As the disks of the lower back or neck degenerate from age or injury, the outer ring of the disk (annulus) may be pushed out of its ideal shape by the soft center portion (nucleus). This loss of ideal shape or ‘bulge’ sometimes is large enough to cause pain from the disk itself, as well as put pressure on surrounding spinal nerves or the spinal cord. This may cause symptoms including: radiating pain into the arms or legs, numbness, tingling and muscle spasms. An MRI or CT scan can be used to diagnose a disk bulge. A ‘pinched nerve’ is caused when a nerve is compressed and is unable to conduct its signal properly. It can be caused by a disc herniation or bulge, stenosis, arthritis/degenerative disc disease or bone spurs. A pinched nerve in the low back can cause sciatica and symptoms into the lower extremities such as numbness, tingling, and pain. If in the neck, symptoms may radiate down the arms. An MRI, X-ray, CT scan or electromyogram can be used to diagnose a pinched nerve.
Degenerative Disk Disease:
Also known as Spondylosis, Degenerative Disk Disease refers to the narrowing of the normal “Disk Space,” between each Vertebra. The disks are fluid filled joints which allow your spine to move properly. Due to wear and tear, age or injury, these disks can lose hydration and decrease in height over time. This can eventually lead to pain and compression on the nerves that exit between the Vertebrae. An MRI, X-ray or CT scan can be used to diagnose Degenerative Disk Disease.

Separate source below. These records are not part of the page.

import Mathlib
import Summits.Ventures.PercRepro2.A3BetweenCovariance
import Summits.Ventures.PercRepro2.A3FibreMain

/-!
# (MEANS-a₃) as a covariance inequality of conditional means — degenerate cases absorbed, and the
closure over all finite graphs (blind cell PercRepro2, typer-1 g16; part III on
`A3BetweenCovariance.lean`; p5 g12's `A3FibreMain.lean` for `A3Between_all`)

Unlike (HCOV), whose cleared form `Gc = D · P(Q) · G` vanishes when `D = 0`, the residual `btw` does
not trivialise on a null `PD`: it is then the `Q`-side covariance alone.  The identity of
`btw_eq_covariance` nevertheless holds for EVERY admissible weight vector (`btw_eq_covariance'`):
on a null `PD` the `PD`-fibre masses and the conditioned measure `μ[|PD]` vanish on both sides, and
on a null `Q` everything does.  Hence

* **`A3Between_iff_covariance'`**: for every `p`, **(MEANS-a₃)** `A3Between` ⟺
  `P(PD) · cov[μ_PD[1_{b∈U} | 𝒢], μ_PD[1_{o∈U} | 𝒢]; μ_PD] ≤ P(Q) · cov[μ_Q[σ_b | 𝒢], μ_Q[F | 𝒢]; μ_Q]`;
* **`A3Between_all_iff_covariance`**: p5's closure `A3Between_all ℝ` (the binders of `HCov_all`) is
  the covariance inequality of the conditional means given the revealed cluster `C(a₃)` on every
  finite graph, weight vector and marking — the means companion of `HCov_all_iff_covariance`.

A LANGUAGE line (an equivalence): the crux of record and the residual are unmoved.
-/

namespace Summit.Ventures.PercRepro2

open UnionCluster MeasureTheory ProbabilityTheory MeasureBridge

namespace CovForm

namespace A3Means

section All

variable {V : Type*} {E : Type*} [Fintype V] [DecidableEq V] [Fintype E] [DecidableEq E]

omit [Fintype V] [DecidableEq V] in
/-- On a null conditioning event every fibre mass vanishes. -/
lemma fibreExpect_eq_zero_of_prob_eq_zero {p : E → ℝ} (hp : IsProbVec p) (ends : E → Sym2 V)
    (a₃ : V) {A : Set (Config E)} (hA : prob p A = 0) (f : Config E → ℝ) (W : Finset V) :
    fibreExpect p ends a₃ A f W = 0 :=
  expect_indicator_mul_eq_zero hp
    (le_antisymm ((prob_inter_le_left hp A _).trans hA.le) (prob_nonneg hp _)) f

/-- **(MEANS-a₃) as a covariance identity, every weight vector**: the identity of
`btw_eq_covariance` without the positivity hypotheses (on a null `PD` both `PD`-sides vanish, on a
null `Q` both sides vanish). -/
theorem btw_eq_covariance' (p : E → ℝ) (hp : IsProbVec p) (ends : E → Sym2 V)
    (o a₁ a₂ a₃ b : V) :
    A3Fibre.btw p ends o a₁ a₂ a₃ b =
      prob p (avoidAll ends a₂ {a₁}) *
        cov[((percMeasureOf p hp)[|avoidAll ends a₂ {a₁}])[sigma ends a₁ a₂ b | clusterSigma ends a₃],
          ((percMeasureOf p hp)[|avoidAll ends a₂ {a₁}])[Ffun ends o a₁ a₂ a₃
            (gamma p ends o a₁ a₂ a₃) | clusterSigma ends a₃];
          (percMeasureOf p hp)[|avoidAll ends a₂ {a₁}]] -
      prob p (PDEvent ends a₁ a₂ a₃) *
        cov[((percMeasureOf p hp)[|PDEvent ends a₁ a₂ a₃])[inU ends a₁ a₂ b | clusterSigma ends a₃],
          ((percMeasureOf p hp)[|PDEvent ends a₁ a₂ a₃])[inU ends a₁ a₂ o | clusterSigma ends a₃];
          (percMeasureOf p hp)[|PDEvent ends a₁ a₂ a₃]] := by
  by_cases hQ : prob p (avoidAll ends a₂ {a₁}) = 0
  · have hD : prob p (PDEvent ends a₁ a₂ a₃) = 0 :=
      le_antisymm ((D_le_PQ hp ends a₁ a₂ a₃).trans hQ.le) (prob_nonneg hp _)
    rw [covariance_cond_percMeasureOf_of_eq_zero p hp hQ,
      covariance_cond_percMeasureOf_of_eq_zero p hp hD]
    unfold A3Fibre.btw
    simp only [← fibreExpect_Q_sigma, ← fibreExpect_Q_F, ← fibreExpect_Q_inU,
      ← prob_Q_inter_clusterEvent]
    simp [fibreExpect_eq_zero_of_prob_eq_zero hp ends a₃ hQ]
  · by_cases hD : prob p (PDEvent ends a₁ a₂ a₃) = 0
    · rw [covariance_cond_percMeasureOf_of_eq_zero p hp hD,
        covariance_congr_ae (condMean_ae_eq_condExp p hp ends a₃ _ _).symm
          (condMean_ae_eq_condExp p hp ends a₃ _ _).symm,
        covariance_cond_percMeasureOf p hp hQ, expect_indicator_condMean_mul,
        expect_indicator_condMean hp, expect_indicator_condMean hp]
      simp only [fibreExpect_Q_sigma, fibreExpect_Q_F, prob_Q_inter_clusterEvent]
      unfold A3Fibre.btw
      rw [← sum_PD_mul, ← sum_PD_inU, ← sum_PD_inU]
      simp only [fibreExpect_eq_zero_of_prob_eq_zero hp ends a₃ hD, zero_div,
        Finset.sum_const_zero, sub_zero, add_zero, mul_zero]
      field_simp
    · exact btw_eq_covariance p hp ends o a₁ a₂ a₃ b hQ hD

/-- **(MEANS-a₃) in the language of conditional covariances, every weight vector**:
`A3Between ↔ P(PD) · cov[μ_PD[1_{b∈U} | 𝒢], μ_PD[1_{o∈U} | 𝒢]; μ_PD] ≤ P(Q) · cov[μ_Q[σ_b | 𝒢], μ_Q[F | 𝒢]; μ_Q]`
(`𝒢 = σ(C(a₃))`, `μ_A = (percMeasureOf p hp)[|A]`), with no positivity hypothesis. -/
theorem A3Between_iff_covariance' (p : E → ℝ) (hp : IsProbVec p) (ends : E → Sym2 V)
    (o a₁ a₂ a₃ b : V) :
    A3Fibre.A3Between p ends o a₁ a₂ a₃ b ↔
      prob p (PDEvent ends a₁ a₂ a₃) *
          cov[((percMeasureOf p hp)[|PDEvent ends a₁ a₂ a₃])[inU ends a₁ a₂ b | clusterSigma ends a₃],
            ((percMeasureOf p hp)[|PDEvent ends a₁ a₂ a₃])[inU ends a₁ a₂ o | clusterSigma ends a₃];
            (percMeasureOf p hp)[|PDEvent ends a₁ a₂ a₃]] ≤
        prob p (avoidAll ends a₂ {a₁}) *
          cov[((percMeasureOf p hp)[|avoidAll ends a₂ {a₁}])[sigma ends a₁ a₂ b |
              clusterSigma ends a₃],
            ((percMeasureOf p hp)[|avoidAll ends a₂ {a₁}])[Ffun ends o a₁ a₂ a₃
              (gamma p ends o a₁ a₂ a₃) | clusterSigma ends a₃];
            (percMeasureOf p hp)[|avoidAll ends a₂ {a₁}]] := by
  unfold A3Fibre.A3Between
  rw [btw_eq_covariance' p hp ends o a₁ a₂ a₃ b]
  exact sub_nonneg

end All

/-- **(MEANS-a₃) on every finite graph as a covariance inequality of conditional means**:
p5's closure `A3Between_all ℝ` holds iff, on every finite graph, weight vector and marking,
`P(PD) · cov[μ_PD[1_{b∈U} | 𝒢], μ_PD[1_{o∈U} | 𝒢]; μ_PD] ≤ P(Q) · cov[μ_Q[σ_b | 𝒢], μ_Q[F | 𝒢]; μ_Q]`
with `𝒢 = σ(C(a₃))` the σ-algebra of the revealed cluster of `a₃` — the means companion of
`HCov_all_iff_covariance`. -/
theorem A3Between_all_iff_covariance :
    A3Fibre.A3Between_all ℝ ↔
      ∀ (V E : Type) [Fintype V] [DecidableEq V] [Fintype E] [DecidableEq E]
        (ends : E → Sym2 V) (p : E → ℝ) (hp : IsProbVec p) (o a₁ a₂ a₃ b : V),
        a₁ ≠ a₂ → a₁ ≠ a₃ → a₂ ≠ a₃ → o ≠ a₁ → o ≠ a₂ → o ≠ a₃ → o ≠ b →
          b ≠ a₁ → b ≠ a₂ → b ≠ a₃ →
          prob p (PDEvent ends a₁ a₂ a₃) *
              cov[((percMeasureOf p hp)[|PDEvent ends a₁ a₂ a₃])[inU ends a₁ a₂ b |
                  clusterSigma ends a₃],
                ((percMeasureOf p hp)[|PDEvent ends a₁ a₂ a₃])[inU ends a₁ a₂ o |
                  clusterSigma ends a₃];
                (percMeasureOf p hp)[|PDEvent ends a₁ a₂ a₃]] ≤
            prob p (avoidAll ends a₂ {a₁}) *
              cov[((percMeasureOf p hp)[|avoidAll ends a₂ {a₁}])[sigma ends a₁ a₂ b |
                  clusterSigma ends a₃],
                ((percMeasureOf p hp)[|avoidAll ends a₂ {a₁}])[Ffun ends o a₁ a₂ a₃
                  (gamma p ends o a₁ a₂ a₃) | clusterSigma ends a₃];
                (percMeasureOf p hp)[|avoidAll ends a₂ {a₁}]] := by
  unfold A3Fibre.A3Between_all
  constructor
  · intro h V E _ _ _ _ ends p hp o a₁ a₂ a₃ b h1 h2 h3 h4 h5 h6 h7 h8 h9 h10
    exact (A3Between_iff_covariance' p hp ends o a₁ a₂ a₃ b).1
      (h V E ends p hp o a₁ a₂ a₃ b h1 h2 h3 h4 h5 h6 h7 h8 h9 h10)
  · intro h V E _ _ _ _ ends p hp o a₁ a₂ a₃ b h1 h2 h3 h4 h5 h6 h7 h8 h9 h10
    exact (A3Between_iff_covariance' p hp ends o a₁ a₂ a₃ b).2
      (h V E ends p hp o a₁ a₂ a₃ b h1 h2 h3 h4 h5 h6 h7 h8 h9 h10)

end A3Means

end CovForm

end Summit.Ventures.PercRepro2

Sciatica is pain in the lower extremity which is caused by an irritation of the sciatic nerve. This pain is typically felt in the low back, and radiating down the posterior leg past the level of the knee. The sciatic nerve actually originates from multiple nerve roots in the lower portion of the spine, sciatica is often caused when a disk bulge or herniation begins to apply pressure to one of these nerve roots. This may cause pain not only in the back, but down the length of the sciatic nerve into the leg or legs. The symptoms you may also feel include: sharp pain, tingling of the lower extremities, numbness of the lower extremities and even weakness. An MRI, X-ray, CT scan or Electro-myogram can be used to determine the exact cause of sciatica.

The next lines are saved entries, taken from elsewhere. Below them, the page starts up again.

import Summits.ResolutionOfSingularities.ResolutionOfSingularities.Theorems.WallFrames13
import Summits.ResolutionOfSingularities.ResolutionOfSingularities.Theorems.NearCutCompanion3
import Summits.ResolutionOfSingularities.ResolutionOfSingularities.Theorems.NearCutWalls2
import Summits.ResolutionOfSingularities.ResolutionOfSingularities.Theorems.ProximityCutArcLaw
import Summits.ResolutionOfSingularities.ResolutionOfSingularities.Theorems.MaxContactCutBoundaryLedger
import Summits.ResolutionOfSingularities.ResolutionOfSingularities.Theorems.MaxContactCutWallCut
import Summits.ResolutionOfSingularities.ResolutionOfSingularities.Theorems.PlanarGhostDescent
import Literature.AlgebraicGeometry.Resolution.PointBlowupIFPGiraud
import Literature.AlgebraicGeometry.Resolution.AdicNoetherian
import HarnessLib

/-!
# WallFrames (14/17) — Kollár's wall descent in a polynomial frame; sections: Steps (cont.), Chain

Verbatim slice of the farm-checked monolith `WallFrames.lean` of cell `decomp-res`, seat `decomp-res-lens-5`, g35
(sha256 7405a21d81d102a4…, monolith lines 3330–3463); one namespace `Summit.ResolutionOfSingularities.ResolutionOfSingularities.Theorems.WallFrames` across the
slices, imports chained.  The monolith's module docstring (laws W1–W7, mechanism, novelty, honest placement) is
reproduced in slice 1; the main theorem `balancedWallPort_holds : WallCut.BalancedWallPort` (hypothesis-free) and the
host-route corollary `ecBalancedWallPort_holds` (aside item 27368 of route MaxContactCut) are in slice 16/17.
-/

open MvPolynomial Finset
open scoped BigOperators
open Literature.AlgebraicGeometry.Resolution
open Literature.AlgebraicGeometry.Resolution.Hauser2010
open Literature.AlgebraicGeometry.Resolution.PointBlowup
open Literature.AlgebraicGeometry.Resolution.HauserPerlega2024

namespace Summit.ResolutionOfSingularities.ResolutionOfSingularities.Theorems.WallFrames

variable {σ : Type*} [Fintype σ] [DecidableEq σ] {K : Type*} [Field K]

section Steps

omit [Fintype σ] [DecidableEq σ] in
/-- A monomial multiple `monomial m c · P` with `Λ + m_z ≤ |m|` is far. [folklore] -/
theorem far_monomial_mul {z : σ} {Λ : ℕ} {m : σ →₀ ℕ} (hm : Λ + m z ≤ m.degree) (c : K) (P : MvPolynomial σ K) :
    ∀ d ∈ (monomial m c * P).support, Λ + d z ≤ d.degree := by
  classical
  rw [mul_comm]
  refine far_mul (fun d hd => ?_) P
  rw [support_monomial] at hd
  split_ifs at hd with hc
  · simp at hd
  · rw [Finset.mem_singleton] at hd; rw [hd]; exact hm

/-- **LOST-WALL PRESENTATION STEP.** [new] -/
theorem presentation_transport_step {z j : σ} (hjz : j ≠ z) {ζ : MvPolynomial σ K}
    (hζ : (∀ μ ∈ ζ.support, μ z = 0)) (hζ1 : (1 : ℕ∞) ≤ ordZero ζ)
    {b : σ → K} (hb : ∀ i, i ≠ z → b i = 0) {s Λ : ℕ} (hsΛ : s ≤ Λ) {G : MvPolynomial σ K}
    (hG : (s : ℕ∞) ≤ ordZero G)
    {α : Type*} {A : Finset α} {ι : α → σ →₀ ℕ} {U : α → MvPolynomial σ K} {R : MvPolynomial σ K}
    (hι : ∀ a ∈ A, ∀ a' ∈ A, ι a = ι a' → a = a') (hU : ∀ a ∈ A, constantCoeff (U a) ≠ 0)
    (hR : ∀ d ∈ R.support, Λ + d z ≤ d.degree) (hpres : zshear z ζ G = ∑ a ∈ A, monomial (ι a) 1 * U a + R) :
    (∀ a ∈ A, s ≤ (ι a).degree) ∧
    (∀ a ∈ A, ∀ a' ∈ A, chartExponent s j (ι a) = chartExponent s j (ι a') → a = a') ∧
    (∀ a ∈ A, constantCoeff (chartTransform 0 j (U a)) ≠ 0) ∧
    (∀ d ∈ (chartTransform s j R).support, (Λ - s) + d z ≤ d.degree) ∧
    zshear z (chartTransform 1 j ζ - C (b z)) (PointBlowup.translate b (chartTransform s j G)) =
      ∑ a ∈ A, monomial (chartExponent s j (ι a)) 1 * chartTransform 0 j (U a) + chartTransform s j R := by
  have hRs : ∀ d ∈ R.support, s ≤ d.degree := fun d hd => by have := hR d hd; omega
  have hS : ∀ a ∈ A, s ≤ (ι a).degree :=
    degree_ge_of_mem_presentation A ι U R hι hU hRs (by rw [← hpres, ordZero_zshear hζ hζ1]; exact hG)
  refine ⟨hS, fun a ha a' ha' h => hι a ha a' ha' (chartExponent_injOn s j (hS a ha) (hS a' ha') h),
    fun a ha => by rw [constantCoeff_chartTransform_zero]; exact hU a ha,
    far_chartTransform hjz hsΛ hR, presentation_transport hjz hζ1 hb hG hS hpres⟩

/-- **FREE-CHART PRESENTATION STEP.** [new] -/
theorem presentation_freeChart_step {u v z : σ} (huv : u ≠ v) (huz : u ≠ z) (hvz : v ≠ z)
    (hσ : ∀ i, i = u ∨ i = v ∨ i = z) {b : σ → K} {β : K} (hbv : b v = β) (hb : ∀ i, i ≠ v → b i = 0)
    (hβ : β ≠ 0) {ζ : MvPolynomial σ K} (hζ : (∀ μ ∈ ζ.support, μ z = 0)) (hζ1 : (1 : ℕ∞) ≤ ordZero ζ)
    {ζ₂ Qg rg : MvPolynomial σ K} (hζ₂ : (∀ μ ∈ ζ₂.support, μ v = 0)) (hζ₂1 : (1 : ℕ∞) ≤ ordZero ζ₂)
    (hrg : (∀ μ ∈ rg.support, μ v = 0)) (hQg : constantCoeff Qg ≠ 0)
    (hg : PointBlowup.translate b (1 - chartTransform 1 z ζ) = Qg * (X v - ζ₂) + rg)
    {s Λ : ℕ} (hsΛ : s ≤ Λ) (hrgΛ : ((Λ - s : ℕ) : ℕ∞) ≤ ordZero rg)
    {G : MvPolynomial σ K} (hs : (s : ℕ∞) ≤ ordZero G)
    {α : Type*} {A : Finset α} {ι : α → σ →₀ ℕ} {U : α → MvPolynomial σ K} {R : MvPolynomial σ K}
    (hι : ∀ a ∈ A, ∀ a' ∈ A, ι a = ι a' → a = a') (hU : ∀ a ∈ A, constantCoeff (U a) ≠ 0)
    (hR : ∀ d ∈ R.support, Λ + d z ≤ d.degree) (hpres : zshear z ζ G = ∑ a ∈ A, monomial (ι a) 1 * U a + R) :
    ∃ (U' : α → MvPolynomial σ K) (R' : MvPolynomial σ K),
      (∀ a ∈ A, s ≤ (ι a) u + (ι a) v + (ι a) z) ∧
      (∀ a ∈ A, ∀ a' ∈ A,
        Finsupp.single u ((ι a) u) + Finsupp.single z ((ι a) u + (ι a) v + (ι a) z - s) +
            Finsupp.single v ((ι a) z) =
          Finsupp.single u ((ι a') u) + Finsupp.single z ((ι a') u + (ι a') v + (ι a') z - s) +
            Finsupp.single v ((ι a') z) → a = a') ∧
      (∀ a ∈ A, constantCoeff (U' a) ≠ 0) ∧
      (∀ d ∈ R'.support, (Λ - s) + d v ≤ d.degree) ∧
      zshear v ζ₂ (PointBlowup.translate b (chartTransform s z G)) =
        ∑ a ∈ A, monomial (Finsupp.single u ((ι a) u) + Finsupp.single z ((ι a) u + (ι a) v + (ι a) z - s) +
          Finsupp.single v ((ι a) z)) 1 * U' a + R' := by
  classical
  have hRs : ∀ d ∈ R.support, s ≤ d.degree := fun d hd => by have := hR d hd; omega
  have hS : ∀ a ∈ A, s ≤ (ι a).degree :=
    degree_ge_of_mem_presentation A ι U R hι hU hRs (by rw [← hpres, ordZero_zshear hζ hζ1]; exact hs)
  have hS3 : ∀ a ∈ A, s ≤ (ι a) u + (ι a) v + (ι a) z := fun a ha => by
    rw [← degree_eq_of_three huv huz hvz hσ]; exact hS a ha
  have hE := presentation_freeChart huv huz hvz hσ hbv hb hζ hζ1 hζ₂ hrg hg hs hS hRs hpres
  set Q := zshear v ζ₂ Qg with hQdef
  have hQ0 : constantCoeff Q ≠ 0 := by rw [hQdef, constantCoeff_zshear hζ₂1]; exact hQg
  have hζ₂0 : constantCoeff ζ₂ = 0 := (one_le_ordZero_iff ζ₂).mp hζ₂1
  -- far-ness of `rg` and of everything in `(rg)`
  have hrgfar : ∀ d ∈ rg.support, (Λ - s) + d v ≤ d.degree := far_of_varFree hrg hrgΛ
  set R' := ∑ a ∈ A, X u ^ (ι a) u * X z ^ ((ι a) u + (ι a) v + (ι a) z - s) *
          (rotSubst u v z β ζ₂ Q rg (U a) * (X v + C β + ζ₂) ^ (ι a) v *
            ((Q * X v + rg) ^ (ι a) z - (Q * X v) ^ (ι a) z))
      + ∑ d ∈ R.support, (X u ^ d u * X z ^ (d u + d v + d z - s) * X v ^ d z *
          (rotSubst u v z β ζ₂ Q rg (C (coeff d R)) * (X v + C β + ζ₂) ^ d v * Q ^ d z)
        + X u ^ d u * X z ^ (d u + d v + d z - s) *
          (rotSubst u v z β ζ₂ Q rg (C (coeff d R)) * (X v + C β + ζ₂) ^ d v *
            ((Q * X v + rg) ^ d z - (Q * X v) ^ d z))) with hR'def
  refine ⟨fun a => rotSubst u v z β ζ₂ Q rg (U a) * (X v + C β + ζ₂) ^ (ι a) v * Q ^ (ι a) z, R', hS3,
    fun a ha a' ha' h => hι a ha a' ha' (rotIndex_injOn huv huz hvz hσ s (hS3 a ha) (hS3 a' ha') h),
    fun a ha => ?_, ?_, ?_⟩
  · rw [constantCoeff_freeChart_unit β hζ₂0]
    exact mul_ne_zero (mul_ne_zero (hU a ha) (pow_ne_zero _ hβ)) (pow_ne_zero _ hQ0)
  · rw [hR'def]
    refine far_add (far_sum _ _ fun a ha => ?_) (far_sum _ _ fun d hd => far_add ?_ ?_)
    · refine far_of_mem_span hrgfar (Ideal.mul_mem_left _ _ (Ideal.mul_mem_left _ _ ?_))
      exact sub_pow_mem_span Q rg (X v) _
    · rw [X_pow_mul_eq_monomial]
      refine far_monomial_mul ?_ _ _
      have h1 := hR d hd
      rw [degree_eq_of_three huv huz hvz hσ d] at h1
      simp only [map_add, Finsupp.degree_single, Finsupp.add_apply, Finsupp.single_apply,
        if_neg huv, if_neg hvz.symm, if_true, zero_add]
      omega
    · refine far_of_mem_span hrgfar (Ideal.mul_mem_left _ _ (Ideal.mul_mem_left _ _ ?_))
      exact sub_pow_mem_span Q rg (X v) _
  · rw [hE, hR'def, add_assoc]
    congr 1
    refine Finset.sum_congr rfl fun a ha => ?_
    rw [X_pow_mul_eq_monomial]

omit [Fintype σ] in
/-- **COEFFICIENT STABILITY** (NEXT-g36 §5): deepening the shear by a `z`-free `ε` of order `≥ Λ` does not change the
near coefficients (`|n| < Λ + n_z`). [new] -/
theorem coeff_zshear_stable {z : σ} {ζ ε : MvPolynomial σ K} (hζ : (∀ μ ∈ ζ.support, μ z = 0))
    (hε : (∀ μ ∈ ε.support, μ z = 0)) {Λ : ℕ} (hεΛ : ∀ d ∈ ε.support, Λ ≤ d.degree) (G : MvPolynomial σ K)
    {n : σ →₀ ℕ} (hn : n.degree < Λ + n z) : coeff n (zshear z (ζ + ε) G) = coeff n (zshear z ζ G) := by
  classical
  obtain ⟨hP, -, hRfar⟩ := presentation_of_support z Λ (zshear z ζ G)
  obtain ⟨R', hR', hE⟩ := presentation_reshear hζ hε hεΛ hRfar hP
  have h1 : coeff n (∑ m ∈ (zshear z ζ G).support.filter (fun m => ¬ m.degree < Λ + m z),
      monomial m (coeff m (zshear z ζ G))) = 0 := by
    by_contra h
    have := hRfar n (mem_support_iff.mpr h)
    omega
  have h2 : coeff n R' = 0 := by
    by_contra h
    have := hR' n (mem_support_iff.mpr h)
    omega
  rw [hE, coeff_add, h2]
  conv_rhs => rw [hP, coeff_add, h1]

end Steps

/-! ## §22 THE PRESENTATION CHAIN WITH ITS TORIC SHADOW (NEXT-g36 §4–§5, PROVED)

For a threshold budget `Λ₀` and an initial jet `ζ₀` of the lineage of depth `≥ Λ₀ + 1`, the initial unit-weighted
presentation of `zshear f₀ ζ₀ G_0` over an index set `A` is carried along the walk for every `τ` with `s τ ≤ Λ₀`:
frame `(f_τ, ζ_τ)` with `ζ_τ` a jet of `h_τ` of depth `≥ Λ₀ − sτ + 1`, labels `ι_τ : A → ℕ^3` injective, units, far
remainder of threshold `Λ₀ − sτ`, and the TORIC LINK: the free exponent `(ι_τ a)(f_τ) = a(f_0)` is constant and the wall
exponents, shifted by the row `i(a) = s − a(f_0)`, are EXACTLY the toric orbit `ExtinctionCut.orbit w x₀(a) τ`. -/

section Chain

variable {L : Type} [Field L] [DecidableEq L]

end Chain

end Summit.ResolutionOfSingularities.ResolutionOfSingularities.Theorems.WallFrames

The facets are the primary bony articulations in the spine. Facet Syndrome may arise when the capsule surrounding the facet becomes entrapped or pinched. Other predisposing factors for facet pain is degeneration, which is seen more often in middle-aged and older adults. The facets are evaluated with x-ray, CT scan or MRI.
The term 'stenosis' literally means a narrowing. In the spine, stenosis can apply to either the central canal or the lateral canals where the nerve roots exit the spinal column. Soft tissue and bony factors can both contribute to stenosis, with disk bulges/herniations, ligamentous hypertrophy, facet hypertrophy, congenital abnormalities in shape and slippage of normal alignment all potential causes. Symptoms may include pain in the back and with standing walking which is relieved with rest and forward flexion.